/-! ## §6 The big-cell data of one torus element (small-term packaging of §3–§4) -/

section Data

variable (F : Type) [Field F] [NumberField F] (E : Type) [Field E] [NumberField E] [Algebra F E]
  [Algebra.IsQuadraticExtension F E] (c : E ≃ₐ[F] E) {δ : E} (hcδ : c δ = -δ) (hδ : δ ≠ 0) {d : F}
  (hd : δ * δ = algebraMap F E d) (t : Matrix (Fin 1) (Fin 1) F) (ht : t.IsSymm) (htd : IsUnit t.det)
  {J₁ : Matrix (Fin 1) (Fin 1) E} (hJ₁ : J₁ = t.map (algebraMap F E)) (v : HeightOneSpectrum (𝓞 F))
  [MeasurableSpace (v.adicCompletion F)] [BorelSpace (v.adicCompletion F)]
  (μ : Measure (v.adicCompletion F)) [μ.IsAddHaarMeasure] {m : ℤ} (hm : (adeleAddCharAt F v).HasConductorExp m)
  (s₁ : localPi E c 1 J₁ v →* LocalMp F 1 t v)
  (hs₁ : ∀ g, MpPsi.proj _ (s₁ g) = iota F E c 1 hcδ hδ hd t ht hJ₁ v g)

include htd hs₁ in
/-- **the big-cell data of `g ∈ U(J₁)(F_v)` off `±1`**: for `ζ_g = a + b δ` with `b ≠ 0` there are `B, γ, δ'` and
`λ ≠ 0` with `ω_{s₁}(g) = λ · r(n(γ)) r(m(B)) r(w) r(n(δ'))`, `B⁻¹ = β⁻¹`, `γ = a β⁻¹`, `δ' = β⁻¹ a` (`β = d b τ⁻¹`),
and diagonal phase `β⁻¹(1 - a) x₀²`. [cite: Weil1964, n° 13 (29), p. 160; MoeglinVignerasWaldspurger1987, Chap. 2 II.1 (A)] -/
theorem rankOne_bigCell_data (g : localPi E c 1 J₁ v) (a b : v.adicCompletion F)
    (ha : a = QuadraticCoordinates.re (quadraticLocalEquiv E v c hcδ hδ).toLinearEquiv.toAddEquiv
      (fun w : PlacesOver E v => ((g : LocalGLPi E 1 v) w).val 0 0))
    (hb : b = QuadraticCoordinates.im (quadraticLocalEquiv E v c hcδ hδ).toLinearEquiv.toAddEquiv
      (fun w : PlacesOver E v => ((g : LocalGLPi E 1 v) w).val 0 0))
    (hβ : (d : v.adicCompletion F) * b * (localGram F 1 t v 0 0)⁻¹ ≠ 0) :
    ∃ (B : (Fin 1 → v.adicCompletion F) ≃ₗ[v.adicCompletion F] (Fin 1 → v.adicCompletion F))
      (γ δ' : (Fin 1 → v.adicCompletion F) →ₗ[v.adicCompletion F] (Fin 1 → v.adicCompletion F)) (cst : ℂ),
      cst ≠ 0 ∧
      (∀ f : SchwartzBruhat (Fin 1 → v.adicCompletion F),
        ((MpPsi.toRep (localSchrodinger F 1 t v)).comp s₁) g f =
          cst • ((unipOpPi (isLocallyConstant_of_isContinuousNontrivial (isContinuousNontrivial_adeleAddCharAt F v)) γ *
              leviOpPi B * fourierOpPi (ι := Fin 1) μ (isContinuousNontrivial_adeleAddCharAt F v) hm *
              unipOpPi (isLocallyConstant_of_isContinuousNontrivial (isContinuousNontrivial_adeleAddCharAt F v)) δ' :
            SchwartzBruhat (Fin 1 → v.adicCompletion F) ≃ₗ[ℂ] SchwartzBruhat (Fin 1 → v.adicCompletion F)) f)) ∧
      (∀ x : Fin 1 → v.adicCompletion F,
        B.symm x = ((d : v.adicCompletion F) * b * (localGram F 1 t v 0 0)⁻¹)⁻¹ • x ∧
          γ x = (a * ((d : v.adicCompletion F) * b * (localGram F 1 t v 0 0)⁻¹)⁻¹) • x ∧
          δ' x = (((d : v.adicCompletion F) * b * (localGram F 1 t v 0 0)⁻¹)⁻¹ * a) • x) ∧
      (∀ x : Fin 1 → v.adicCompletion F,
        x ⬝ᵥ B.symm x - halfForm γ x - halfForm δ' x =
          ((d : v.adicCompletion F) * b * (localGram F 1 t v 0 0)⁻¹)⁻¹ * (1 - a) * x 0 ^ 2) := by
  subst ha hb
  have hB := rankOne_blockB_bijective E c hcδ hδ hd t ht htd hJ₁ v g _ rfl hβ
  obtain ⟨lam, hlam⟩ := rankOne_exists_scalar_bigCellWord F E c hcδ hδ hd t ht htd hJ₁ v μ hm s₁ hs₁ g _ rfl hB
  exact ⟨_, _, _, (lam : ℂ), lam.ne_zero, hlam, fun x => rankOne_cells E c hcδ hδ hd t ht htd hJ₁ v g _ rfl hβ hB x,
    fun x => rankOne_word_phase E c hcδ hδ hd t ht htd hJ₁ v g _ rfl hβ hB x⟩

# # # # # # #

What is required: Provide only the number of lines from the material above that include the word "toAddEquiv".

Finished task: 2